Returning to the full model (using D1 - D18 with C omitted) using all 26 variables, select a "reasonable" a value (for example, .05, .10) and then run a regression using only those variables with p-values less than a. Test whether or not the omitted variables are statistically significant (turn in the output). Use this process to arrive at what you think is the best model given these variables -- that is, the model which you think best combines parsimony and explanatory power. Interpret the signs on the coefficients of the variables in your preferred model -- do they make sense?

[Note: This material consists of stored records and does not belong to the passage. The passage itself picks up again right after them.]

import Literature.Analysis.FluidPDE.FiniteFourierModeEulerGeneric

/-!
# Kishimoto–Yoneda, §4: edges of `S^{conv}` through a vertex, in the language of functionals

Support file for `FiniteFourierModeEuler` (N. Kishimoto, T. Yoneda, J. Math. Fluid Mech. 24
(2022) 74 = arXiv:2110.08039). The proof of Theorem 4.1 moves along EDGES of the polyhedron
`S^{conv}` (Lemma 4.5, Prop. 4.4 (ii),(iii), the propagation arguments in the proofs of
Props. 4.4 and 4.7, and the side `E` in the proof of Prop. 4.8). We avoid building the face
lattice of a polytope and PROVE the needed existence statements directly with linear functionals
`x ↦ w · x` on the finite set `S ⊂ ℝ³`:

* `exists_exposed_edge_up` (**an edge from a vertex towards larger `g`**): if `v ∈ S` is exposed
  by `φ` (strict maximiser) and does not maximise `g` on `S`, then for `λ* = min λ_s`,
  `λ_s = (φ v - φ s)/(g s - g v)` over `g s > g v`, the functional `ψ = φ + λ* g` is maximised on
  `S` exactly at `v` and at points `s` with `g s > g v`; this is the edge of `S^{conv}` at `v`
  leaving in the direction of increasing `g` (the simplex-method step; it gives the connectivity
  of the vertex–edge graph used implicitly in the proofs of Props. 4.4 and 4.7);
* `exists_strict_max_perturb` (**perturbation**): the unique `g`-maximiser of the face `argmax_S ψ` is the
  unique maximiser of `ψ + ε g` on `S` for small `ε > 0` (so it is a vertex);
* `sip_endpoint_next`, `sip_endpoint_second` (**Lemma 4.5, combinatorial part**): on an exposed
  collinear set `E ∩ S = {n₁, n₂, …}` ordered from the endpoint `n₁`, the pairs `(n₁, n₂)` and
  `(n₁, n₃)` are simply interacting ("the two segments have the common middle point … by the
  definition of `n₁, n₂` it must hold that `{n₁, n₂} = {n', n''}`"; "it is only `n₂` that is in
  `S ∩ E` and between `n₁, n₃`").

## References

* [KishimotoYoneda2022] N. Kishimoto, T. Yoneda, J. Math. Fluid Mech. 24 (2022) 74 =
  arXiv:2110.08039, §4 Lemma 4.5 (proof), Prop. 4.4 (proof), Prop. 4.8 (proof).
-/

noncomputable section

open Matrix Finset

namespace Literature.Analysis.FluidPDE

namespace KY

/-! ### An edge from an exposed vertex in the direction of increasing `g` -/

/-- **The edge of `S^{conv}` at an exposed vertex `v` leaving towards larger `g`.** If `φ` is
strictly maximal on `S` at `v` and some point of `S` has larger `g` than `v`, there are `λ* > 0`
and `w ∈ S` with `g w > g v` such that `ψ = φ + λ* g` satisfies `ψ s ≤ ψ v` on `S`, `ψ w = ψ v`,
and `ψ s = ψ v` only for `s = v` or `g s > g v`. [cite: KishimotoYoneda2022, §4 (proofs of Props. 4.4, 4.7: "propagates to adjacent vertices")] -/
theorem exists_exposed_edge_up {S : Finset (Fin 3 → ℝ)} {v φ g : Fin 3 → ℝ} (hv : v ∈ S)
    (hexp : ∀ s ∈ S, s ≠ v → φ ⬝ᵥ s < φ ⬝ᵥ v) (hup : ∃ s ∈ S, g ⬝ᵥ v < g ⬝ᵥ s) :
    ∃ lam : ℝ, 0 < lam ∧ ∃ w ∈ S, g ⬝ᵥ v < g ⬝ᵥ w ∧
      (φ + lam • g) ⬝ᵥ w = (φ + lam • g) ⬝ᵥ v ∧
      (∀ s ∈ S, (φ + lam • g) ⬝ᵥ s ≤ (φ + lam • g) ⬝ᵥ v) ∧
      (∀ s ∈ S, (φ + lam • g) ⬝ᵥ s = (φ + lam • g) ⬝ᵥ v → s = v ∨ g ⬝ᵥ v < g ⬝ᵥ s) := by
  classical
  -- the candidates and their critical parameters
  set U := S.filter fun s => g ⬝ᵥ v < g ⬝ᵥ s with hU
  have hUne : U.Nonempty := by
    obtain ⟨s, hs, hgs⟩ := hup
    exact ⟨s, Finset.mem_filter.2 ⟨hs, hgs⟩⟩
  let crit : (Fin 3 → ℝ) → ℝ := fun s => (φ ⬝ᵥ v - φ ⬝ᵥ s) / (g ⬝ᵥ s - g ⬝ᵥ v)
  obtain ⟨w, hwU, hwmin⟩ := U.exists_min_image crit hUne
  obtain ⟨hwS, hgw⟩ := Finset.mem_filter.1 hwU
  have hwv : w ≠ v := by rintro rfl; exact lt_irrefl _ hgw
  have hcritpos : ∀ s ∈ U, 0 < crit s := by
    intro s hs
    obtain ⟨hsS, hgs⟩ := Finset.mem_filter.1 hs
    have hsv : s ≠ v := by rintro rfl; exact lt_irrefl _ hgs
    exact div_pos (sub_pos.2 (hexp s hsS hsv)) (sub_pos.2 hgs)
  refine ⟨crit w, hcritpos w hwU, w, hwS, hgw, ?_, ?_, ?_⟩
  · -- `ψ w = ψ v`
    have hgw' : g ⬝ᵥ w - g ⬝ᵥ v ≠ 0 := (sub_pos.2 hgw).ne'
    simp only [add_dotProduct, smul_dotProduct, smul_eq_mul, crit]
    field_simp
    ring
  · intro s hs
    simp only [add_dotProduct, smul_dotProduct, smul_eq_mul]
    by_cases hsv : s = v
    · rw [hsv]
    by_cases hgs : g ⬝ᵥ v < g ⬝ᵥ s
    · -- `crit w ≤ crit s`
      have hle := hwmin s (Finset.mem_filter.2 ⟨hs, hgs⟩)
      have hden : 0 < g ⬝ᵥ s - g ⬝ᵥ v := sub_pos.2 hgs
      have : crit w * (g ⬝ᵥ s - g ⬝ᵥ v) ≤ φ ⬝ᵥ v - φ ⬝ᵥ s := by
        calc crit w * (g ⬝ᵥ s - g ⬝ᵥ v) ≤ crit s * (g ⬝ᵥ s - g ⬝ᵥ v) :=
              mul_le_mul_of_nonneg_right hle hden.le
          _ = φ ⬝ᵥ v - φ ⬝ᵥ s := div_mul_cancel₀ _ hden.ne'
      nlinarith
    · push Not at hgs
      have h1 := hexp s hs hsv
      have h2 : crit w * g ⬝ᵥ s ≤ crit w * g ⬝ᵥ v :=
        mul_le_mul_of_nonneg_left hgs (hcritpos w hwU).le
      linarith
  · intro s hs heq
    by_cases hsv : s = v
    · exact Or.inl hsv
    right
    by_contra hgs
    push Not at hgs
    simp only [add_dotProduct, smul_dotProduct, smul_eq_mul] at heq
    have h1 := hexp s hs hsv
    have h2 : crit w * g ⬝ᵥ s ≤ crit w * g ⬝ᵥ v :=
      mul_le_mul_of_nonneg_left hgs (hcritpos w hwU).le
    linarith

/-! ### Perturbation: the top point of a face is a vertex -/

/-- **Perturbation lemma.** If `ψ` is maximal on `S` at `x` and `x` is the strict
`g`-maximiser among the points of `S` at the top level of `ψ`, then `x` is the strict maximiser of
`ψ + ε g` on `S` for all sufficiently small `ε > 0`. [folklore] -/
theorem exists_strict_max_perturb {S : Finset (Fin 3 → ℝ)} {ψ g x : Fin 3 → ℝ}
    (hψ : ∀ s ∈ S, ψ ⬝ᵥ s ≤ ψ ⬝ᵥ x)
    (hg : ∀ s ∈ S, ψ ⬝ᵥ s = ψ ⬝ᵥ x → s ≠ x → g ⬝ᵥ s < g ⬝ᵥ x) :
    ∃ ε₀ : ℝ, 0 < ε₀ ∧ ∀ ε : ℝ, 0 < ε → ε ≤ ε₀ →
      ∀ s ∈ S, s ≠ x → (ψ + ε • g) ⬝ᵥ s < (ψ + ε • g) ⬝ᵥ x := by
  classical
  -- points strictly below in `ψ`: a uniform gap `δ` and a bound `B` on `g s - g x`
  set L := S.filter fun s => ψ ⬝ᵥ s < ψ ⬝ᵥ x with hL
  by_cases hLne : L.Nonempty
  · obtain ⟨s₀, hs₀, hs₀max⟩ := L.exists_max_image (fun s => ψ ⬝ᵥ s) hLne
    set δ := ψ ⬝ᵥ x - ψ ⬝ᵥ s₀ with hδ
    have hδpos : 0 < δ := sub_pos.2 (Finset.mem_filter.1 hs₀).2
    obtain ⟨s₁, -, hs₁max⟩ := L.exists_max_image (fun s => g ⬝ᵥ s - g ⬝ᵥ x) hLne
    set B := max (g ⬝ᵥ s₁ - g ⬝ᵥ x) 1 with hB
    have hBpos : 0 < B := lt_of_lt_of_le one_pos (le_max_right _ _)
    refine ⟨δ / (2 * B), div_pos hδpos (by positivity), fun ε hε hεle s hs hsx => ?_⟩
    simp only [add_dotProduct, smul_dotProduct, smul_eq_mul]
    by_cases hlt : ψ ⬝ᵥ s < ψ ⬝ᵥ x
    · have hsL : s ∈ L := Finset.mem_filter.2 ⟨hs, hlt⟩
      have h1 : ψ ⬝ᵥ s ≤ ψ ⬝ᵥ s₀ := hs₀max s hsL
      have h2 : g ⬝ᵥ s - g ⬝ᵥ x ≤ B := (hs₁max s hsL).trans (le_max_left _ _)
      have h3 : ε * (g ⬝ᵥ s - g ⬝ᵥ x) ≤ ε * B := mul_le_mul_of_nonneg_left h2 hε.le
      have h4 : ε * B ≤ δ / (2 * B) * B := mul_le_mul_of_nonneg_right hεle hBpos.le
      have h5 : δ / (2 * B) * B = δ / 2 := by field_simp
      nlinarith
    · have heq : ψ ⬝ᵥ s = ψ ⬝ᵥ x := le_antisymm (hψ s hs) (not_lt.1 hlt)
      have := hg s hs heq hsx
      nlinarith
  · -- every point of `S` is at the top level of `ψ`
    refine ⟨1, one_pos, fun ε hε _ s hs hsx => ?_⟩
    have heq : ψ ⬝ᵥ s = ψ ⬝ᵥ x := by
      by_contra hne
      exact hLne ⟨s, Finset.mem_filter.2 ⟨hs, lt_of_le_of_ne (hψ s hs) hne⟩⟩
    have := hg s hs heq hsx
    simp only [add_dotProduct, smul_dotProduct, smul_eq_mul]
    nlinarith

/-! ### Lemma 4.5, combinatorial part: the first pairs on an exposed collinear set -/

/-- **Lemma 4.5, first pair.** Let `ψ` attain its maximum `ψ n₁ > 0` on `S` only at points of
the ray `n₁ + θ e` (`θ ≥ 0`, `ψ e = 0`), and let `θ₂ > 0` be the smallest positive parameter of a
point of `S` on the ray. Then `(n₁, n₁ + θ₂ e)` is simply interacting: the sum is not in `S`, and
`n₃ + n₄ = n₁ + (n₁ + θ₂ e)` with `n₃ ≠ n₄ ∈ S` only for `{n₃, n₄} = {n₁, n₁ + θ₂ e}` ("the two
segments have the common middle point"). [cite: KishimotoYoneda2022, §4 proof of Lemma 4.5] -/
theorem sip_endpoint_next {S : Finset (Fin 3 → ℝ)} {ψ n₁ e : Fin 3 → ℝ} {θ₂ : ℝ}
    (hM : 0 < ψ ⬝ᵥ n₁) (hmax : ∀ s ∈ S, ψ ⬝ᵥ s ≤ ψ ⬝ᵥ n₁)
    (hray : ∀ s ∈ S, ψ ⬝ᵥ s = ψ ⬝ᵥ n₁ → ∃ θ : ℝ, 0 ≤ θ ∧ s = n₁ + θ • e)
    (he : ψ ⬝ᵥ e = 0) (he0 : e ≠ 0)
    (hfirst : ∀ θ : ℝ, 0 < θ → n₁ + θ • e ∈ S → θ₂ ≤ θ) :
    n₁ + (n₁ + θ₂ • e) ∉ S ∧ ∀ n₃ ∈ S, ∀ n₄ ∈ S, n₃ ≠ n₄ → n₃ + n₄ = n₁ + (n₁ + θ₂ • e) →
      (n₃ = n₁ ∧ n₄ = n₁ + θ₂ • e) ∨ (n₃ = n₁ + θ₂ • e ∧ n₄ = n₁) := by
  have hψe : ∀ θ : ℝ, ψ ⬝ᵥ (n₁ + θ • e) = ψ ⬝ᵥ n₁ := fun θ => by
    rw [dotProduct_add, dotProduct_smul, he, smul_zero, add_zero]
  refine ⟨fun hmem => ?_, fun n₃ h₃ n₄ h₄ h34 hsum => ?_⟩
  · have := hmax _ hmem
    rw [dotProduct_add, hψe] at this
    linarith
  · have hs : ψ ⬝ᵥ n₃ + ψ ⬝ᵥ n₄ = 2 * ψ ⬝ᵥ n₁ := by
      rw [← dotProduct_add, hsum, dotProduct_add, hψe]; ring
    have e₃ : ψ ⬝ᵥ n₃ = ψ ⬝ᵥ n₁ := le_antisymm (hmax _ h₃) (by linarith [hmax _ h₄])
    have e₄ : ψ ⬝ᵥ n₄ = ψ ⬝ᵥ n₁ := by linarith
    obtain ⟨θ₃, hθ₃, rfl⟩ := hray n₃ h₃ e₃
    obtain ⟨θ₄, hθ₄, rfl⟩ := hray n₄ h₄ e₄
    have hθ : θ₃ + θ₄ = θ₂ := by
      have : n₁ + (n₁ + (θ₃ + θ₄) • e) = n₁ + (n₁ + θ₂ • e) := by
        rw [← hsum, add_smul]; abel
      have h' : (θ₃ + θ₄ - θ₂) • e = 0 := by
        rw [sub_smul, sub_eq_zero]; exact add_left_cancel (add_left_cancel this)
      exact sub_eq_zero.1 ((smul_eq_zero.1 h').resolve_right he0)
    rcases hθ₃.lt_or_eq with h3pos | h3zero
    · rcases hθ₄.lt_or_eq with h4pos | h4zero
      · exfalso
        have := hfirst θ₃ h3pos h₃
        linarith
      · right
        subst h4zero
        refine ⟨by rw [show θ₃ = θ₂ by linarith], by simp⟩
    · left
      subst h3zero
      refine ⟨by simp, by rw [show θ₄ = θ₂ by linarith]⟩

/-- **Lemma 4.5, second pair.** In the same situation let `θ₃ > θ₂` be the second smallest
positive parameter. Then `(n₁, n₁ + θ₃ e)` is simply interacting as well ("it is only `n₂` that is
in `S ∩ E` and between `n₁, n₃`"). [cite: KishimotoYoneda2022, §4 proof of Lemma 4.5 (ii)] -/
theorem sip_endpoint_second {S : Finset (Fin 3 → ℝ)} {ψ n₁ e : Fin 3 → ℝ} {θ₂ θ₃ : ℝ}
    (hM : 0 < ψ ⬝ᵥ n₁) (hmax : ∀ s ∈ S, ψ ⬝ᵥ s ≤ ψ ⬝ᵥ n₁)
    (hray : ∀ s ∈ S, ψ ⬝ᵥ s = ψ ⬝ᵥ n₁ → ∃ θ : ℝ, 0 ≤ θ ∧ s = n₁ + θ • e)
    (he : ψ ⬝ᵥ e = 0) (he0 : e ≠ 0)
    (hsecond : ∀ θ : ℝ, 0 < θ → θ ≠ θ₂ → n₁ + θ • e ∈ S → θ₃ ≤ θ) :
    n₁ + (n₁ + θ₃ • e) ∉ S ∧ ∀ n₃ ∈ S, ∀ n₄ ∈ S, n₃ ≠ n₄ → n₃ + n₄ = n₁ + (n₁ + θ₃ • e) →
      (n₃ = n₁ ∧ n₄ = n₁ + θ₃ • e) ∨ (n₃ = n₁ + θ₃ • e ∧ n₄ = n₁) := by
  have hψe : ∀ θ : ℝ, ψ ⬝ᵥ (n₁ + θ • e) = ψ ⬝ᵥ n₁ := fun θ => by
    rw [dotProduct_add, dotProduct_smul, he, smul_zero, add_zero]
  refine ⟨fun hmem => ?_, fun n₃ h₃ n₄ h₄ h34 hsum => ?_⟩
  · have := hmax _ hmem
    rw [dotProduct_add, hψe] at this
    linarith
  · have hs : ψ ⬝ᵥ n₃ + ψ ⬝ᵥ n₄ = 2 * ψ ⬝ᵥ n₁ := by
      rw [← dotProduct_add, hsum, dotProduct_add, hψe]; ring
    have e₃ : ψ ⬝ᵥ n₃ = ψ ⬝ᵥ n₁ := le_antisymm (hmax _ h₃) (by linarith [hmax _ h₄])
    have e₄ : ψ ⬝ᵥ n₄ = ψ ⬝ᵥ n₁ := by linarith
    obtain ⟨θ, hθ, rfl⟩ := hray n₃ h₃ e₃
    obtain ⟨θ', hθ', rfl⟩ := hray n₄ h₄ e₄
    have hθs : θ + θ' = θ₃ := by
      have : n₁ + (n₁ + (θ + θ') • e) = n₁ + (n₁ + θ₃ • e) := by
        rw [← hsum, add_smul]; abel
      have h' : (θ + θ' - θ₃) • e = 0 := by
        rw [sub_smul, sub_eq_zero]; exact add_left_cancel (add_left_cancel this)
      exact sub_eq_zero.1 ((smul_eq_zero.1 h').resolve_right he0)
    rcases hθ.lt_or_eq with hpos | hzero
    · rcases hθ'.lt_or_eq with hpos' | hzero'
      · exfalso
        -- both parameters are positive and sum to `θ₃`: each is `θ₂` or at least `θ₃`
        by_cases ht : θ = θ₂
        · by_cases ht' : θ' = θ₂
          · exact h34 (by rw [ht, ht'])
          · have := hsecond θ' hpos' ht' h₄
            linarith
        · have := hsecond θ hpos ht h₃
          linarith
      · right
        subst hzero'
        refine ⟨by rw [show θ = θ₃ by linarith], by simp⟩
    · left
      subst hzero
      refine ⟨by simp, by rw [show θ' = θ₃ by linarith]⟩

end KY

end Literature.Analysis.FluidPDE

Finally, investigate the relationship between NOTVOTE and the remaining independent variables other than D1 - D18. In particular, run a regression with NOTVOTE as the dependent variable and the 7 other variables as independent variables. (Be sure to use C here!) Interpret the signs of the coefficients -- do they make sense? (Turn in your output.)

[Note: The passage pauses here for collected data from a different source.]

/-- **R1a3 `stub_chartTransfer` of line `palm-good-law` (crux stmt-AtomisticToContinuum-13603).**  TWO-SHELL RIGIDITY AT
TOLERANCE `1/20` in the format of 9227's transfer lemma: for chart data of the R1a1 format WITH exact links at every point of an
everywhere-`SetGood` set, two bonded points `x ~ y` and two points `z, z'` each of which is `x` (label `0`) or a labelled
neighbour of `x` AND `y` (label `0`) or a labelled neighbour of `y` have the same squared label distance read at `y` as at `x`.
Proof: the link `{x, y} ∪ (N(x) ∩ N(y))` has two labelled metric types (FCC-like: contact graph on the four common neighbours a
perfect matching, non-touching pairs `36/54`; HCP-basal: a path plus an isolated label, non-touching pairs `36/36/48/54` fixed by
the contact roles); the type transports along the bond (`like_of_like`), the HCP-basal values transport with the roles, and the only
non-ideal FCC-like assignment (the `36/54` matchings swapped) is excluded by the scale-product inequality `metric_kill`. -/
theorem stub_chartTransfer :
    ∀ S : Set (EuclideanSpace ℝ (Fin 3)), (∀ x ∈ S, SetGood S x) →
      ∀ (ac : EuclideanSpace ℝ (Fin 3) → ℝ) (Pc : EuclideanSpace ℝ (Fin 3) → Finset (Fin 3 → ℤ))
        (Ac : EuclideanSpace ℝ (Fin 3) → (EuclideanSpace ℝ (Fin 3) →ₗᵢ[ℝ] EuclideanSpace ℝ (Fin 3)))
        (nb : EuclideanSpace ℝ (Fin 3) → (Fin 3 → ℤ) → EuclideanSpace ℝ (Fin 3)),
        (∀ x ∈ S, (Pc x = fcc3Int ∨ Pc x = hcpInt) ∧ 9 / 10 ≤ ac x ∧ ac x ≤ 11 / 10 ∧
          Set.BijOn (nb x) (↑(Pc x) : Set (Fin 3 → ℤ))
            {y | y ∈ S ∧ (0 < dist x y ∧ dist x y < 6 / 5)} ∧
          (∀ t ∈ Pc x, dist (nb x t) (x + (ac x * (Real.sqrt 18)⁻¹) • Ac x (intVec t)) ≤ ac x / 20) ∧
          (∀ t ∈ Pc x, ∀ t' ∈ Pc x,
            ((0 < dist (nb x t) (nb x t') ∧ dist (nb x t) (nb x t') < 6 / 5) ↔ sqNormInt (t - t') = 18))) →
        ∀ x ∈ S, ∀ y ∈ S, (0 < dist x y ∧ dist x y < 6 / 5) →
          ∀ (z z' : EuclideanSpace ℝ (Fin 3)) (t t' u u' : Fin 3 → ℤ),
            ((t = 0 ∧ z = x) ∨ (t ∈ Pc x ∧ z = nb x t)) → ((t' = 0 ∧ z' = x) ∨ (t' ∈ Pc x ∧ z' = nb x t')) →
            ((u = 0 ∧ z = y) ∨ (u ∈ Pc y ∧ z = nb y u)) → ((u' = 0 ∧ z' = y) ∨ (u' ∈ Pc y ∧ z' = nb y u')) →
            sqNormInt (u - u') = sqNormInt (t - t') := by
  intro S _ ac Pc Ac nb hch' x hx y hy hxy z z' t t' u u' hz hz' hu hu'
  have hxy_ne : x ≠ y := fun h => by rw [h, dist_self] at hxy; exact lt_irrefl _ hxy.1
  rcases hz with ⟨rfl, rfl⟩ | ⟨ht, rfl⟩ <;> rcases hu with ⟨rfl, hzy⟩ | ⟨hu, hzu⟩
  · exact absurd hzy hxy_ne
  · rcases hz' with ⟨rfl, rfl⟩ | ⟨ht', rfl⟩ <;> rcases hu' with ⟨rfl, hzy'⟩ | ⟨hu', hzu'⟩
    · exact absurd hzy' hxy_ne
    · have : u = u' := nb_inj hch' hy hu hu' (by rw [← hzu, ← hzu'])
      rw [this, sub_self, sub_self]
    · rw [sub_zero, zero_sub, sqNormInt_neg, sqNormInt_label hch' hy hu, sqNormInt_label hch' hx ht']
    · rw [zero_sub, sqNormInt_neg, sqNormInt_label hch' hx ht']
      apply (links hch' hy hu hu').1
      rw [← hzu, ← hzu']
      exact (nb_mem hch' hx ht').2
  · rcases hz' with ⟨rfl, rfl⟩ | ⟨ht', rfl⟩ <;> rcases hu' with ⟨rfl, hzy'⟩ | ⟨hu', hzu'⟩
    · exact absurd hzy' hxy_ne
    · rw [sub_zero, zero_sub, sqNormInt_neg, sqNormInt_label hch' hy hu', sqNormInt_label hch' hx ht]
    · have : t = t' := nb_inj hch' hx ht ht' (by rw [hzy, hzy'])
      rw [this, sub_self, sub_self]
    · rw [zero_sub, sqNormInt_neg, sqNormInt_label hch' hy hu']
      symm
      apply (links hch' hx ht ht').1
      rw [hzy, hzu']
      exact (nb_mem hch' hy hu').2
  · rcases hz' with ⟨rfl, rfl⟩ | ⟨ht', rfl⟩ <;> rcases hu' with ⟨rfl, hzy'⟩ | ⟨hu', hzu'⟩
    · exact absurd hzy' hxy_ne
    · rw [sub_zero, sqNormInt_label hch' hx ht]
      apply (links hch' hy hu hu').1
      rw [← hzu, ← hzu', dist_comm]
      exact (nb_mem hch' hx ht).2
    · rw [sub_zero, sqNormInt_label hch' hy hu]
      symm
      apply (links hch' hx ht ht').1
      rw [hzy', hzu, dist_comm]
      exact (nb_mem hch' hy hu).2
    · exact core hch' hx hy hxy ht ht' hu hu' hzu hzu'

Overall, what do you think this tells you about the nature of representation in the U.S.?

Description of Variables

Sample Size = 6288

Dependent Variable: Y = the absolute value of the ideological shift of a representative from Congress t-1 to Congress t.

Independent Variables:

       Fixed Effect Variables
D1 through D18 are indicator (dummy) variables for the Congress pairs 80-81, 81-82, ... , 97-98. If a representative was in the 80th and 81st House of Representatives, then D1=1; otherwise D1=0. The remaining indicators are similarly defined. These variables control for uniform effects that may increase the shift for all members.

       Exit Variables
APPOINT is an indicator (dummy) variable for appointment to higher office (e.g., the President's Cabinet, state supreme court judge, etc.). If the representative was appointed, then APPOINT=1, otherwise APPOINT=0.
DIED is an indicator (dummy) variable for death in office. If the representative died in office, then DIED=1, otherwise DIED=0.
HIRUN is an indicator (dummy) variable for a retirement in order to run for a higher office (e.g., Senate, state governor, president). If a representative ran for higher office, then HIRUN=1, otherwise HIRUN=0.
LOST is an indicator (dummy) variable for losing either a primary or general election. If the representative was defeated in his/her party primary or in the general election, LOST=1, otherwise LOST=0.
RETIRE is an indicator (dummy) variable for voluntary retirement. If the representative retired in Congress t then RETIRE=1, otherwise RETIRE=0.

       Other Variables
NOTVOTE is the sum of the fractions of roll calls on which the representative did not vote in Congresses t-1 and t. This variable is necessary to control for early exits. For example, if a representative dies in office, then she votes less. Because the accuracy of the ideological measure is based upon the number of votes cast by the representative, clearly dying early in the Congress will result in less precision in the estimation and therefore the representative may appear to shift. This variable is included to control for this type of effect.
REDIST is an indicator (dummy) variable for whether or not the representative's district was re-districted (that is, the geographic boundaries were changed) between Congress t-1 and Congress t. If the geographic boundaries are changed -- for example, a district that was entirely rural now has its boundaries changed to include a city -- then the representative's constituency changes. Hence, a representative may shift her ideological position in response to the change in constituency.
VOTESHR is the representative's share (as a fraction) of the two party vote in the election for Congress t-1. This variable is included to check whether or not a representative is altering her voting pattern in response to her election margin in the previous election. For example, perhaps if she won her previous election by a margin of only 52% to 48%, she may shift her voting patterns to try to increase her margin in the election in time t.

Note that Y, NOTVOTE, and VOTESHR are continuous variables while the remaining variables are indicator (dummy) variables.